Every **SQLite database** has a special table named _sqlite_master_, which is a system created table

In [3]:
c.execute("select * from SQLite_master;") # if you do not need to write sql code on multiple lines, you can use single/double quotes

tables = c.fetchall()

print("Listing tables and indices from main database:")

for table in tables:
        print(table)

        print("Table Name: %s"%(table[2]))

Listing tables and indices from main database:
('table', 'DEPT', 'DEPT', 2, 'CREATE TABLE DEPT(\n   DEPTNO INT PRIMARY KEY      NOT NULL,\n   DNAME           CHAR(50) NOT NULL,\n   LOC         CHAR(50)      NOT NULL\n)')
Table Name: DEPT
('index', 'sqlite_autoindex_DEPT_1', 'DEPT', 3, None)
Table Name: DEPT
('table', 'emp', 'emp', 4, 'CREATE TABLE "emp" (\n"EMPNO" INTEGER,\n  "ENAME" TEXT,\n  "JOB" TEXT,\n  "MGR" REAL,\n  "HIREDATE" TEXT,\n  "SAL" INTEGER,\n  "COMM" REAL,\n  "DEPTNO" INTEGER\n, employer_number varchar(50), hiring_date varchar(50))')
Table Name: emp


### Step 3. Delete tables

*DROP TABLE SQL* statement drops an existing table from the SQLite database

In [4]:
c.execute('DROP TABLE emp;')

<sqlite3.Cursor at 0x7fe9d237cea0>

In [5]:
c.execute('DROP TABLE dept;')

<sqlite3.Cursor at 0x7fe9d237cea0>

### Step 4. Create Tables

Option 1: insert

In [6]:
c.execute('''CREATE TABLE DEPT(
   DEPTNO INT PRIMARY KEY      NOT NULL,
   DNAME           CHAR(50) NOT NULL,
   LOC         CHAR(50)      NOT NULL
);''')

<sqlite3.Cursor at 0x7fe9d237cea0>

In [7]:
import csv
dept_file = open("dept.csv")
dept_rows = csv.reader(dept_file)

In [8]:
c. executemany("INSERT INTO dept VALUES (?, ?, ?)", dept_rows)
c. execute("SELECT * FROM dept")
print(c. fetchall())

[('DEPTNO', 'DNAME', 'LOC'), (10, 'ACCOUNTING', 'NEW YORK'), (20, 'RESEARCH', 'DALLAS'), (30, 'SALES', 'CHICAGO'), (40, 'OPERATIONS', 'BOSTON')]

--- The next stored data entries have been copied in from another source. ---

import Literature.Barriers.RiemannHypothesis.BerryKeatingOperator
import Literature.NumberTheory.LFunctions.SelbergArgOmegaProofs
import Literature.NumberTheory.LFunctions.RiemannSiegelStirling
import HarnessLib

/-!
# Barrier: a level sequence within bounded distance of the smooth Riemann–von Mangoldt count is not the zeta spectrum — `S(T)` is unbounded in both directions (Selberg 1946)

Barrier catalogue `Literature/Barriers/RiemannHypothesis/` (D-0021), entry `BoundedFluctuationCounting`
(namespace `Literature.Barriers.RiemannHypothesis`; the catalogued declaration is
`BoundedFluctuationCounting`, PROVED unconditionally as `BoundedFluctuationCounting_holds` from the
tree's theorem `Literature.NumberTheory.LFunctions.Selberg1946_zetaArgS_omega_holds`).

Filed by the 2026-08-16 barrier audit of `BerryKeatingOperator(Proofs)` (D-0021): the two counting
entries of the catalogue (`BerryKeatingOperator`/`BerryKeatingOperatorNarrow`: linear Weyl laws;
`ScalingSystemCounting`: power laws) compare LEADING DENSITIES only, and the audit recorded the
published spectra that match the leading density of the zeros and therefore evade them — the
modified `xp` Hamiltonians `x(p + ℓ_p²/p)`, `(x + ℓ_x²/x)(p + ℓ_p²/p)` ("its spectrum coincides with
the average Riemann zeros", `n(E) ≃ (E/2π)(log(E/2π) − 1) + O(1)` for `ℓ_xℓ_p = 2π`) and the
rescaled Egger né Endres–Steiner infinite quantum graph (`N_ES(T)/N_ζ(T) → 1`). This entry is the
obstruction those spectra actually meet: not the density but the FLUCTUATION of the zero count.

## The technique (spectra from a smooth quantisation condition)

A level sequence `E₁ ≤ E₂ ≤ …` produced by a one-freedom (Bohr–Sommerfeld / WKB-exact) quantisation
condition `F(E_n) = n + c`, or by a separable / integrable system, has a counting function
`N(T) = #{n : E_n ≤ T}` that stays within a bounded distance of the smooth function `F`. For the
`xp`-programme the smooth function is tuned to the Riemann–von Mangoldt smooth count
`W(T) = (T/2π) log(T/2π) − T/2π + 7/8` (`rvmSmoothCount`): Sierra–Rodríguez-Laguna's
`x(p + ℓ_p²/p)` ("If `h = 2πħ` and `ϑ = 5π/4`, one recovers the semiclassical estimates for
`N(E)`"; with `ϑ = π/4` the eigenvalue condition is asymptotically that of Pólya's "fake" `Ξ*`,
`cos((t/2) log(t/2πe) + 7π/8) = 0`, whose zeros "agree in average" with the zeta zeros, PRL p. 4),
Berry–Keating's compact `(x + ℓ_x²/x)(p + ℓ_p²/p)` (Sierra 2019 §5 (49)), and — one-sidedly — the
rescaled divisor graph, `N_ES(T) = D(T/2π) ≥ W(T) − 7/8` (Dirichlet's lower bound).

## The obstruction (what this file vendors) — PROVED

`N_ζ(T) = θ(T)/π + 1 + S(T)` (Backlund's form; the tree's DEFINITION of
`S = Literature.NumberTheory.LFunctions.zetaArgS`), `θ(T)/π + 1 = W(T) + O(1/T)` (Stirling for `θ`,
`Literature.NumberTheory.LFunctions.abs_riemannSiegelTheta_sub_stirling_le`), and "Selberg [31]
showed that, independently of any unproven hypotheses, `S(t) = Ω±((log t)^{1/3}/(log log t)^{7/3})`"
(Trudgian, §4.4 (41); the tree's `Selberg1946_zetaArgS_omega_holds`, proved there via Tsang 1986
and Selberg's zero-density theorem), so `S` is unbounded below AND above on every half-line
(`Selberg1946_zetaArgS_omega.unbounded_below/above`). Hence (`BoundedFluctuationCounting_holds`):

* if `N(T) ≥ W(T) − B` for all large `T`, then `N_ζ(T) < N(T)` for arbitrarily large `T`;
* if `N(T) ≤ W(T) + B` for all large `T`, then `N(T) < N_ζ(T)` for arbitrarily large `T`;

in particular no `N` with `|N − W|` eventually bounded agrees with `N_ζ` from any point on
(`BoundedFluctuationCounting.not_eventuallyEq`), e.g. `N(T) = ⌊W(T) + c⌋`
(`BoundedFluctuationCounting.floor`), and the Egger né Endres–Steiner count exceeds `N_ζ`
infinitely often (`frequently_zetaZeroCount_lt_esGraphCount`) although `N_ES/N_ζ → 1`.

## References

* [TrudgianGram2011] T. Trudgian, *On the success and failure of Gram's Law and the Rosser Rule*,
  Acta Arith. 148 (2011) 225–256 — §4.4 eq. (41) p. 241 (read: "Selberg [31] showed that,
  independently of any unproven hypotheses, `S(t) = Ω±((log t)^{1/3}/(log log t)^{7/3})`").
* [Selberg1946] A. Selberg, *Contributions to the theory of the Riemann zeta-function*, Arch. Math.
  Naturvid. 48 (1946) — the `Ω` theorem, via the tree (`SelbergArgOmega.lean`,
  `SelbergArgOmegaProofs.lean`); [Tsang1986] for the proof route formalised there.
* [Edwards1974] H. M. Edwards, *Riemann's Zeta Function*, §9.8 (Bohr–Landau: on RH `S` is
  unbounded; note to the 2nd printing: "Selberg proved that `S(t)` is unbounded"), §6.5 (Stirling
  for `θ`) — as cited by the tree files consumed here.
* [SierraRodriguezLaguna2011] G. Sierra, J. Rodríguez-Laguna, PRL 106 (2011) 200201;
  arXiv:1102.5356 — abstract, pp. 3–4 (read).
* [Sierra2019] G. Sierra, Symmetry 11 (2019) 494 — §5 (42)–(49) and summary (read).
* [BerryKeating2011] M. V. Berry, J. P. Keating, J. Phys. A 44 (2011) 285203 (via [Sierra2019] (49)).
* [EggerSteiner2011] S. Egger né Endres, F. Steiner, J. Phys. A 44 (2011) 185202; arXiv:1104.1364 —
  abstract, §1 p. 3, §4 p. 10 (read); counting function formalised in
  `BerryKeatingOperator.lean` (`esGraphCount`, `le_divisorSummatory`).

## Design notes

* `rvmSmoothCount T = T/(2π) · log(T/(2π)) − T/(2π) + 7/8` is the smooth Riemann–von Mangoldt
  count; `θ(T)/π + 1 − rvmSmoothCount T = (θ(T) − Stirling(T))/π`, bounded by `2K(¼)/(πT)` for
  `T ≥ 2` (`abs_thetaTerm_sub_rvmSmoothCount_le`), so hypotheses may be stated against either.
* Conclusions are `∃ᶠ T in atTop, …` ("for arbitrarily large `T`"); hypotheses `∀ᶠ T in atTop, …`.
* The lemmas take Selberg's theorem as a hypothesis `(h : Selberg1946_zetaArgS_omega)` and are then
  discharged with `Selberg1946_zetaArgS_omega_holds`, so the catalogued theorem is unconditional
  (net fact debt of this file: `0`).
* Deliberately NOT here: rates. Selberg's rate gives more (`N − W` must oscillate with amplitude
  `≫ (log T)^{1/3}(log log T)^{−7/3}` in both directions), and on RH Bohr–Landau give
  `(log T)^{1/2−ε}`; only boundedness is used, which is what the smooth-quantisation spectra offer.
-/

noncomputable section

Option 2: pandas dataframe to sql

In [9]:
read_emp = pd.read_csv(r'emp.csv')
read_emp.to_sql('emp', conn, if_exists='append', index = False) # Insert the values from the csv file into the table 'emp' 

In [10]:
c. execute("SELECT * FROM emp")
colnames = c.description

In [11]:
colnames_list = []
for row in colnames:
    colnames_list.append(row[0])

In [12]:
colnames_list

['EMPNO', 'ENAME', 'JOB', 'MGR', 'HIREDATE', 'SAL', 'COMM', 'DEPTNO']

In [13]:
df = pd.DataFrame(c.fetchall(), columns=colnames_list)
df.head()

Unnamed: 0,EMPNO,ENAME,JOB,MGR,HIREDATE,SAL,COMM,DEPTNO
0,7369,SMITH,CLERK,7902.0,17-Dec-05,800,,20
1,7499,ALLEN,SALESMAN,7698.0,20-Feb-06,1600,300.0,30
2,7521,WARD,SALESMAN,7698.0,22-Feb-06,1250,500.0,30
3,7566,JONES,MANAGER,7839.0,2-Apr-06,2975,,20
4,7654,MARTIN,SALESMAN,7698.0,28-Sep-06,1250,1400.0,30


### Basics of SQL Queries  

**SELECT**: Statement used to select rows and columns from a database. 

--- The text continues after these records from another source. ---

/-- Twisting by a line of POSITIVE degree kills all extension data:
`N_{X ⊗ 𝟙_n} = 0` for `n ≠ 0`. -/
theorem tensorE_lineE_nmat (X : SoloInformedExtObj d) {n : ℕ} (hn : n ≠ 0)
    (p q : (tensorE X (lineE n)).gr.B) : (tensorE X (lineE n)).nmat p q = 0 := by
  simp [tensorE, pr0, lineE, ofGr, line, hn]

/-! ### Symbols, relations, formal periods [HW22, Def. 7.6] -/

/-- Symbols `(X, σ, ω)` of `𝒟_d`. -/
def SymE (d : ℕ) : Type 1 := Σ X : SoloInformedExtObj d, (X.gr.B → ℚ) × (X.gr.B → ℚ)

/-- The symbol `(X, σ, ω)`. -/
def mkSymE (X : SoloInformedExtObj d) (σ ω : X.gr.B → ℚ) : SymE d := ⟨X, (σ, ω)⟩

/-- The free `ℚ`-module on symbols. -/
abbrev FreeE (d : ℕ) : Type 1 := SymE d →₀ ℚ

/-- The generator attached to a symbol. -/
def fsymE (X : SoloInformedExtObj d) (σ ω : X.gr.B → ℚ) : FreeE d :=
  Finsupp.single (mkSymE X σ ω) 1

/-- The relations of [HW22, Def. 7.6] for `𝒟_d`: bilinearity and functoriality IN `EHom`. -/
def relSetE (d : ℕ) : Set (FreeE d) :=
  {v | ∃ (X : SoloInformedExtObj d) (σ₁ σ₂ ω : X.gr.B → ℚ),
      v = fsymE X (σ₁ + σ₂) ω - fsymE X σ₁ ω - fsymE X σ₂ ω} ∪
  {v | ∃ (X : SoloInformedExtObj d) (a : ℚ) (σ ω : X.gr.B → ℚ),
      v = fsymE X (a • σ) ω - a • fsymE X σ ω} ∪
  {v | ∃ (X : SoloInformedExtObj d) (σ ω₁ ω₂ : X.gr.B → ℚ),
      v = fsymE X σ (ω₁ + ω₂) - fsymE X σ ω₁ - fsymE X σ ω₂} ∪
  {v | ∃ (X : SoloInformedExtObj d) (a : ℚ) (σ ω : X.gr.B → ℚ),
      v = fsymE X σ (a • ω) - a • fsymE X σ ω} ∪
  {v | ∃ (X Y : SoloInformedExtObj d) (g : EHom X Y) (σ : X.gr.B → ℚ) (ω : Y.gr.B → ℚ),
      v = fsymE X σ (g.f.pull ω) - fsymE Y (g.f.push σ) ω}

/-- The submodule of relations. -/
def RelE (d : ℕ) : Submodule ℚ (FreeE d) := Submodule.span ℚ (relSetE d)

/-- The space of formal periods `P̃(𝒟_d)`. -/
abbrev EFP (d : ℕ) : Type 1 := FreeE d ⧸ RelE d

/-- The class `⟦(X, σ, ω)⟧`. -/
def clsE (X : SoloInformedExtObj d) (σ ω : X.gr.B → ℚ) : EFP d :=
  Submodule.Quotient.mk (fsymE X σ ω)

/-- A relation vanishes in the quotient. -/
theorem mk_eq_zero_of_mem_relSetE {v : FreeE d} (h : v ∈ relSetE d) :
    (Submodule.Quotient.mk v : EFP d) = 0 :=
  (Submodule.Quotient.mk_eq_zero _).2 (Submodule.subset_span h)

/-- Additivity in `σ`. -/
theorem clsE_add_left (X : SoloInformedExtObj d) (σ₁ σ₂ ω : X.gr.B → ℚ) :
    clsE X (σ₁ + σ₂) ω = clsE X σ₁ ω + clsE X σ₂ ω := by
  have h := mk_eq_zero_of_mem_relSetE (d := d)
    (Or.inl (Or.inl (Or.inl (Or.inl ⟨X, σ₁, σ₂, ω, rfl⟩))))
  simp only [Submodule.Quotient.mk_sub] at h
  rw [sub_sub] at h
  exact sub_eq_zero.1 h

/-- Homogeneity in `σ`. -/
theorem clsE_smul_left (X : SoloInformedExtObj d) (a : ℚ) (σ ω : X.gr.B → ℚ) :
    clsE X (a • σ) ω = a • clsE X σ ω := by
  have h := mk_eq_zero_of_mem_relSetE (d := d)
    (Or.inl (Or.inl (Or.inl (Or.inr ⟨X, a, σ, ω, rfl⟩))))
  simp only [Submodule.Quotient.mk_sub, Submodule.Quotient.mk_smul] at h
  exact sub_eq_zero.1 h

/-- Additivity in `ω`. -/
theorem clsE_add_right (X : SoloInformedExtObj d) (σ ω₁ ω₂ : X.gr.B → ℚ) :
    clsE X σ (ω₁ + ω₂) = clsE X σ ω₁ + clsE X σ ω₂ := by
  have h := mk_eq_zero_of_mem_relSetE (d := d) (Or.inl (Or.inl (Or.inr ⟨X, σ, ω₁, ω₂, rfl⟩)))
  simp only [Submodule.Quotient.mk_sub] at h
  rw [sub_sub] at h
  exact sub_eq_zero.1 h

/-- Homogeneity in `ω`. -/
theorem clsE_smul_right (X : SoloInformedExtObj d) (a : ℚ) (σ ω : X.gr.B → ℚ) :
    clsE X σ (a • ω) = a • clsE X σ ω := by
  have h := mk_eq_zero_of_mem_relSetE (d := d) (Or.inl (Or.inr ⟨X, a, σ, ω, rfl⟩))
  simp only [Submodule.Quotient.mk_sub, Submodule.Quotient.mk_smul] at h
  exact sub_eq_zero.1 h

/-- FUNCTORIALITY in `EHom`: `⟦(X, σ, g^*ω)⟧ = ⟦(Y, g_*σ, ω)⟧`. -/
theorem clsE_functorial {X Y : SoloInformedExtObj d} (g : EHom X Y) (σ : X.gr.B → ℚ)
    (ω : Y.gr.B → ℚ) : clsE X σ (g.f.pull ω) = clsE Y (g.f.push σ) ω := by
  have h := mk_eq_zero_of_mem_relSetE (d := d) (Or.inr ⟨X, Y, g, σ, ω, rfl⟩)
  simp only [Submodule.Quotient.mk_sub] at h
  exact sub_eq_zero.1 h

/-- `σ ↦ ⟦(X, σ, ω)⟧` is linear. -/
def clsELeft (X : SoloInformedExtObj d) (ω : X.gr.B → ℚ) : (X.gr.B → ℚ) →ₗ[ℚ] EFP d where
  toFun σ := clsE X σ ω
  map_add' σ₁ σ₂ := clsE_add_left X σ₁ σ₂ ω
  map_smul' a σ := clsE_smul_left X a σ ω

/-- `ω ↦ ⟦(X, σ, ω)⟧` is linear. -/
def clsERight (X : SoloInformedExtObj d) (σ : X.gr.B → ℚ) : (X.gr.B → ℚ) →ₗ[ℚ] EFP d where
  toFun ω := clsE X σ ω
  map_add' ω₁ ω₂ := clsE_add_right X σ ω₁ ω₂
  map_smul' a ω := clsE_smul_right X a σ ω

/-- The line generators `p_n = ⟦(𝟙_n, 1, 1)⟧` (`per = p_1`). -/
def genE (n : ℕ) : EFP d := clsE (lineE n) (fun _ => 1) (fun _ => 1)

/-- THE EXTENSION PERIOD `η = ⟦(K, e_d, e₀^∨)⟧`: "the integral of the degree-`0` coframe over
the degree-`d` frame of the Kummer object" (the analogue of `log α`). -/
def eta : EFP d := clsE (kummer d) kTop kBot

/-- The extension coefficient `ωᵀ N_X σ` of a symbol. -/
def etaCoef (X : SoloInformedExtObj d) (σ ω : X.gr.B → ℚ) : ℚ :=
  ∑ b, ∑ x, ω x * X.nmat x b * σ b

/-! ### Test morphisms and the structure lemma -/

/-- For a basis vector `b` of degree `≠ d`, the line inclusion `𝟙_{deg b} ⟶ X` is in `EHom`. -/
def inclE (X : SoloInformedExtObj d) (b : X.gr.B) (hb : X.gr.deg b ≠ d) :
    EHom (lineE (X.gr.deg b)) X where
  f := lineIncl X.gr b
  comm y u := by
    have h0 : X.nmat y b = 0 := X.nmat_eq_zero_of_col hb
    simp [lineIncl, lineE, ofGr, line, h0]

/-- For a basis vector `b` of degree `d`, the test morphism `K ⟶ X`, `e_d ↦ e_b`,
`e₀ ↦ N e_b` is in `EHom` (uses `N² = 0`, i.e. `d ≠ 0`). -/
def kummerHom [NeZero d] (X : SoloInformedExtObj d) (b : X.gr.B) (hb : X.gr.deg b = d) :
    EHom (kummer d) X where
  f :=
    { mat := fun x k => if k then (if x = b then 1 else 0) else X.nmat x b
      graded := fun x k h => by
        cases k
        · have hx : X.gr.deg x ≠ 0 := by simpa [kummer] using h
          simp [X.nmat_eq_zero_of_row hx]
        · have hx : x ≠ b := by
            rintro rfl; simp [hb] at h
          simp [hx] }
  comm y k := by
    cases k
    · simp [kummer, nmat_mul_nmat]
    · simp [kummer, Finset.sum_ite_eq']

/-- The projection `K ⟶ 𝟙_d` (quotient by the subobject `𝟙_0`) is in `EHom`. -/
def kummerPr : EHom (kummer d) (lineE d) where
  f :=
    { mat := fun _ k => if k then 1 else 0
      graded := fun u k h => by
        cases k
        · simp
        · simp at h }
  comm u k := by
    cases k <;> simp [kummer, lineE, ofGr, line]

**FROM**:  Specifies which table in the database you want to direct your query to.

**WHERE**: Clause for filtering for specified value(s).

**GROUP BY**: Aggregating data. Needs to be used in conjunction with SQL aggregating functions like `SUM` and `COUNT`.

**ORDER BY**: Sorting columns in the database. 

**JOIN**: Joins are used to combine tables with one another. 

**UNION**, **INTERSECT/EXCEPT**: Set operations. Unioning in SQL allows one to append tables on top of one another. 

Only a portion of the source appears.